Work instructions:
All that should come back is the lines of the data below from the one containing "(z : Fin n →" to the one containing "constraints. -/", inclusive, exactly as they stand.

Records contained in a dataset

import Mathlib
import HarnessLib.Audit
import Summits.PneNP.PneNP.Theorems.PstarGapTwoReadersProof
import Summits.PneNP.PneNP.Theorems.PstarGConstraint

/-!
# G-constraint systems with empty core are graph-quadratic systems (ROUND-24, GAPTWO-PLAN §4 S3, base case `J₀ = ∅`)

FRONTIER range-avoidance ladder, rung F-N3, ROUND 24 (cell `pnp-ideate`; restricted-model proof complexity — nothing here bears
on `P` versus `NP`).

T24.19 in the G-constraint language of the terminal normal form (`PstarGapTwoTerminal`, planner item S3 of `GAPTWO-PLAN.md`, case
of an EMPTY core): a system `𝒲` of G-constraints `(C, G, b)` (`PstarGapOneAll.gval`) on a pure instance with simple overlaps and
maximum degree `Δ` that is UNSATISFIABLE outright and has the per-monomial flip property (for every monomial output `g` some
assignment satisfies exactly the constraints whose monomial set avoids `g` — (M′) of the terminal form) is, read on the graph of
AND edges of its monomial outputs, an unsat EDGE-MINIMAL graph-quadratic system (`PstarGraphQuadGap`): `gval (C, G) = qval (G's
edges, C)` (`qval_gcon`).  Hence (`card_monomials_le_of_two`) with at most two constraints the monomial outputs number at most
`8Δ²` (`PstarGraphQuadGapTwo.graphQuadGapTwo`, T24.11c), and with at most one genuinely quadratic constraint at most `2Δ²·|𝒲|`
(`card_monomials_le_of_quadCount_le_one`, T24.11a).  Corollary for terminal forms: if the core is empty then `|J| ≤ 8Δ²`
(`card_le_of_core_empty`).
-/

set_option linter.dupNamespace false

open Finset Literature.Computability.Complexity
open Summit.PneNP.PneNP.Theorems.PstarPDT (parity)
open Summit.PneNP.PneNP.Theorems.PstarSALevel (varSet SimpleOverlap)
open Summit.PneNP.PneNP.Theorems.PstarGapLemma (MaxDegree)
open Summit.PneNP.PneNP.Theorems.PstarGapLinearised (andPair andPair_subset_varSet)
open Summit.PneNP.PneNP.Theorems.PstarGapOneAll (gval)
open Summit.PneNP.PneNP.Theorems.PstarGraphQuadGap (Edge QCon qval QHolds Simple EdgeMaxDegree Supported Unsat EdgeMinimal quadCount)
open Summit.PneNP.PneNP.Theorems.PstarGraphQuadGapOne (graphQuadGapOne)
open Summit.PneNP.PneNP.Theorems.PstarGraphQuadGapTwo (graphQuadGapTwo)
open Summit.PneNP.PneNP.Theorems.PstarGapTwoReadersProof (edge edge_injective mem_andPair_of_edge simple_edges edgeMaxDegree_edges)

namespace Summit.PneNP.PneNP.Theorems.PstarGSystemGraphGap

variable {n m : ℕ}

/-- The graph-quadratic constraint of a G-constraint: quadratic part = AND edges of the monomial outputs, same linear part and
constant. -/
def gcon (I : LocalMap 4 n m) (w : Finset (Fin n) × Finset (Fin m) × Bool) : QCon n := (w.2.1.image (edge I), w.1, w.2.2)

/-- **`gval = qval`** on the AND-edge graph (distinct outputs have distinct edges under simple overlaps). -/
theorem qval_gcon (I : LocalMap 4 n m) (hI : I.IsPure xorAndPred) (hS : SimpleOverlap I) (w : Finset (Fin n) × Finset (Fin m) × Bool)
    (z : Fin n → Bool) : qval (gcon I w) z = gval I w.1 w.2.1 z := by
  classical
  have hcard : ((w.2.1.image (edge I)).filter fun e => z e.1 = true ∧ z e.2 = true).card =
      (w.2.1.filter fun g => z (I.vars g 2) = true ∧ z (I.vars g 3) = true).card := by
    rw [filter_image, card_image_of_injOn fun g _ h _ he => edge_injective I hI hS he]
    exact congrArg Finset.card (filter_congr fun g _ => by
      show (z (edge I g).1 = true ∧ z (edge I g).2 = true) ↔ (z (I.vars g 2) = true ∧ z (I.vars g 3) = true)
      unfold PstarGapTwoReadersProof.edge
      rcases le_total (I.vars g 2) (I.vars g 3) with h | h
      · rw [min_eq_left h, max_eq_right h]
      · rw [min_eq_right h, max_eq_left h, and_comm])
  unfold PstarGraphQuadGap.qval PstarGapOneAll.gval
  rw [show (gcon I w).1 = w.2.1.image (edge I) from rfl, show (gcon I w).2.1 = w.1 from rfl, hcard, Bool.xor_comm]

/-- Membership of an edge in the quadratic part of `gcon`. -/
theorem edge_mem_gcon_iff (I : LocalMap 4 n m) (hI : I.IsPure xorAndPred) (hS : SimpleOverlap I)
    (w : Finset (Fin n) × Finset (Fin m) × Bool) (g : Fin m) : edge I g ∈ (gcon I w).1 ↔ g ∈ w.2.1 := by
  classical
  unfold gcon
  rw [mem_image]
  constructor
  · rintro ⟨g', hg', he⟩
    rwa [← edge_injective I hI hS he]
  · exact fun h => ⟨g, h, rfl⟩

/-- **The reduction**: an unsat G-system with the per-monomial flip property is an unsat, edge-minimal, supported graph-quadratic
system on the simple bounded-degree graph of its monomial edges, with as many edges as monomial outputs and at most as many
constraints. -/
theorem reduction {Δ : ℕ} (I : LocalMap 4 n m) (hI : I.IsPure xorAndPred) (hS : SimpleOverlap I) (hD : MaxDegree Δ I)
    (𝒲 : Finset (Finset (Fin n) × Finset (Fin m) × Bool))
    (hU : ¬ ∃ z : Fin n → Bool, ∀ w ∈ 𝒲, gval I w.1 w.2.1 z = w.2.2)
    (hflip : ∀ g ∈ 𝒲.biUnion (fun w => w.2.1), ∃ z : Fin n → Bool, ∀ w ∈ 𝒲, (gval I w.1 w.2.1 z = w.2.2 ↔ g ∉ w.2.1)) :
    ∃ (E : Finset (Edge n)) (W' : Finset (QCon n)), Simple E ∧ EdgeMaxDegree Δ E ∧ Supported E W' ∧ Unsat W' ∧ EdgeMinimal E W' ∧
      (𝒲.biUnion fun w => w.2.1).card = E.card ∧ W'.card ≤ 𝒲.card ∧ quadCount W' ≤ (𝒲.filter fun w => w.2.1 ≠ ∅).card := by
  classical
  set M := 𝒲.biUnion fun w => w.2.1 with hM
  refine ⟨M.image (edge I), 𝒲.image (gcon I), simple_edges I hI M, edgeMaxDegree_edges I hD M, ?_, ?_, ?_,
    (card_image_of_injOn fun g _ h _ he => edge_injective I hI hS he).symm, card_image_le, ?_⟩
  · -- supported
    intro w' hw'
    obtain ⟨w, hw, rfl⟩ := mem_image.1 hw'
    unfold gcon
    exact image_subset_image (subset_biUnion_of_mem (fun w => w.2.1) hw)
  · -- unsat
    rintro ⟨a, ha⟩
    refine hU ⟨a, fun w hw => ?_⟩
    have := ha _ (mem_image_of_mem _ hw)
    unfold PstarGraphQuadGap.QHolds at this
    rwa [qval_gcon I hI hS] at this
  · -- edge-minimal
    intro e he
    obtain ⟨g, hg, rfl⟩ := mem_image.1 he
    obtain ⟨z, hz⟩ := hflip g hg
    refine ⟨z, fun w' hw' => ?_⟩
    obtain ⟨w, hw, rfl⟩ := mem_image.1 hw'
    unfold PstarGraphQuadGap.QHolds
    rw [qval_gcon I hI hS, edge_mem_gcon_iff I hI hS]
    exact hz w hw
  · -- quadratic count
    unfold PstarGraphQuadGap.quadCount
    calc ((𝒲.image (gcon I)).filter fun w' => w'.1 ≠ ∅).card
        ≤ ((𝒲.filter fun w => w.2.1 ≠ ∅).image (gcon I)).card := by
          refine card_le_card fun w' hw' => ?_
          obtain ⟨hw', hne⟩ := mem_filter.1 hw'
          obtain ⟨w, hw, rfl⟩ := mem_image.1 hw'
          refine mem_image.2 ⟨w, mem_filter.2 ⟨hw, fun h0 => hne ?_⟩, rfl⟩
          unfold gcon
          rw [h0, image_empty]
      _ ≤ _ := card_image_le

/-- **S3, base case (two constraints)**: the monomial outputs of an unsat G-system with at most two constraints and the flip
property number at most `8Δ²`. -/
theorem card_monomials_le_of_two {Δ : ℕ} (I : LocalMap 4 n m) (hI : I.IsPure xorAndPred) (hS : SimpleOverlap I) (hD : MaxDegree Δ I)
    (𝒲 : Finset (Finset (Fin n) × Finset (Fin m) × Bool)) (h𝒲 : 𝒲.card ≤ 2)
    (hU : ¬ ∃ z : Fin n → Bool, ∀ w ∈ 𝒲, gval I w.1 w.2.1 z = w.2.2)
    (hflip : ∀ g ∈ 𝒲.biUnion (fun w => w.2.1), ∃ z : Fin n → Bool, ∀ w ∈ 𝒲, (gval I w.1 w.2.1 z = w.2.2 ↔ g ∉ w.2.1)) :
    (𝒲.biUnion fun w => w.2.1).card ≤ 8 * Δ ^ 2 := by
  obtain ⟨E, W', hSi, hΔ, hsup, hu, hm, hcard, hW', hq⟩ := reduction I hI hS hD 𝒲 hU hflip
  have hq2 : quadCount W' ≤ 2 := hq.trans ((card_filter_le _ _).trans h𝒲)
  calc (𝒲.biUnion fun w => w.2.1).card = E.card := hcard
    _ ≤ 4 * Δ ^ 2 * W'.card := graphQuadGapTwo Δ n E W' hSi hΔ hsup hu hm hq2
    _ ≤ 4 * Δ ^ 2 * 2 := Nat.mul_le_mul_left _ (hW'.trans h𝒲)
    _ = 8 * Δ ^ 2 := by ring

/-- **One genuinely quadratic constraint** (any number of affine ones): the monomial outputs number at most `2Δ²·|𝒲|`. -/
theorem card_monomials_le_of_quadCount_le_one {Δ : ℕ} (I : LocalMap 4 n m) (hI : I.IsPure xorAndPred) (hS : SimpleOverlap I)
    (hD : MaxDegree Δ I) (𝒲 : Finset (Finset (Fin n) × Finset (Fin m) × Bool)) (h1 : (𝒲.filter fun w => w.2.1 ≠ ∅).card ≤ 1)
    (hU : ¬ ∃ z : Fin n → Bool, ∀ w ∈ 𝒲, gval I w.1 w.2.1 z = w.2.2)
    (hflip : ∀ g ∈ 𝒲.biUnion (fun w => w.2.1), ∃ z : Fin n → Bool, ∀ w ∈ 𝒲, (gval I w.1 w.2.1 z = w.2.2 ↔ g ∉ w.2.1)) :
    (𝒲.biUnion fun w => w.2.1).card ≤ 2 * Δ ^ 2 * 𝒲.card := by
  obtain ⟨E, W', hSi, hΔ, hsup, hu, hm, hcard, hW', hq⟩ := reduction I hI hS hD 𝒲 hU hflip
  calc (𝒲.biUnion fun w => w.2.1).card = E.card := hcard
    _ ≤ 2 * Δ ^ 2 * W'.card := graphQuadGapOne Δ n E W' hSi hΔ hsup hu hm (hq.trans h1)
    _ ≤ 2 * Δ ^ 2 * 𝒲.card := Nat.mul_le_mul_left _ hW'

/-- **Terminal forms with an empty core**: if `(J, W)` with `|W| ≤ 2` has a terminal form whose core is empty (every output folded),
then `|J| ≤ 8Δ²`.  Stated on the terminal data: monomial sets inside `J` and covering it, unsat, flip property. -/
theorem card_le_of_core_empty {Δ : ℕ} (I : LocalMap 4 n m) (hI : I.IsPure xorAndPred) (hS : SimpleOverlap I) (hD : MaxDegree Δ I)
    (J : Finset (Fin m)) (𝒲 : Finset (Finset (Fin n) × Finset (Fin m) × Bool)) (h𝒲 : 𝒲.card ≤ 2)
    (hmono : ∀ w ∈ 𝒲, w.2.1 ⊆ J) (hcov : ∀ g ∈ J, ∃ w ∈ 𝒲, g ∈ w.2.1)
    (hU : ¬ ∃ z : Fin n → Bool, ∀ w ∈ 𝒲, gval I w.1 w.2.1 z = w.2.2)
    (hflip : ∀ g ∈ J, ∃ z : Fin n → Bool, ∀ w ∈ 𝒲, (gval I w.1 w.2.1 z = w.2.2 ↔ g ∉ w.2.1)) : J.card ≤ 8 * Δ ^ 2 := by
  classical
  have hJ : J = 𝒲.biUnion fun w => w.2.1 := by
    ext g
    rw [mem_biUnion]
    exact ⟨fun hg => hcov g hg, fun ⟨w, hw, hg⟩ => hmono w hw hg⟩
  rw [hJ]
  exact card_monomials_le_of_two I hI hS hD 𝒲 h𝒲 hU fun g hg => hflip g (hJ ▸ hg)

end Summit.PneNP.PneNP.Theorems.PstarGSystemGraphGap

Exercise output:
    (z : Fin n → Bool) : qval (gcon I w) z = gval I w.1 w.2.1 z := by
  classical
  have hcard : ((w.2.1.image (edge I)).filter fun e => z e.1 = true ∧ z e.2 = true).card =
      (w.2.1.filter fun g => z (I.vars g 2) = true ∧ z (I.vars g 3) = true).card := by
    rw [filter_image, card_image_of_injOn fun g _ h _ he => edge_injective I hI hS he]
    exact congrArg Finset.card (filter_congr fun g _ => by
      show (z (edge I g).1 = true ∧ z (edge I g).2 = true) ↔ (z (I.vars g 2) = true ∧ z (I.vars g 3) = true)
      unfold PstarGapTwoReadersProof.edge
      rcases le_total (I.vars g 2) (I.vars g 3) with h | h
      · rw [min_eq_left h, max_eq_right h]
      · rw [min_eq_right h, max_eq_left h, and_comm])
  unfold PstarGraphQuadGap.qval PstarGapOneAll.gval
  rw [show (gcon I w).1 = w.2.1.image (edge I) from rfl, show (gcon I w).2.1 = w.1 from rfl, hcard, Bool.xor_comm]

/-- Membership of an edge in the quadratic part of `gcon`. -/
theorem edge_mem_gcon_iff (I : LocalMap 4 n m) (hI : I.IsPure xorAndPred) (hS : SimpleOverlap I)
    (w : Finset (Fin n) × Finset (Fin m) × Bool) (g : Fin m) : edge I g ∈ (gcon I w).1 ↔ g ∈ w.2.1 := by
  classical
  unfold gcon
  rw [mem_image]
  constructor
  · rintro ⟨g', hg', he⟩
    rwa [← edge_injective I hI hS he]
  · exact fun h => ⟨g, h, rfl⟩

/-- **The reduction**: an unsat G-system with the per-monomial flip property is an unsat, edge-minimal, supported graph-quadratic
system on the simple bounded-degree graph of its monomial edges, with as many edges as monomial outputs and at most as many
constraints. -/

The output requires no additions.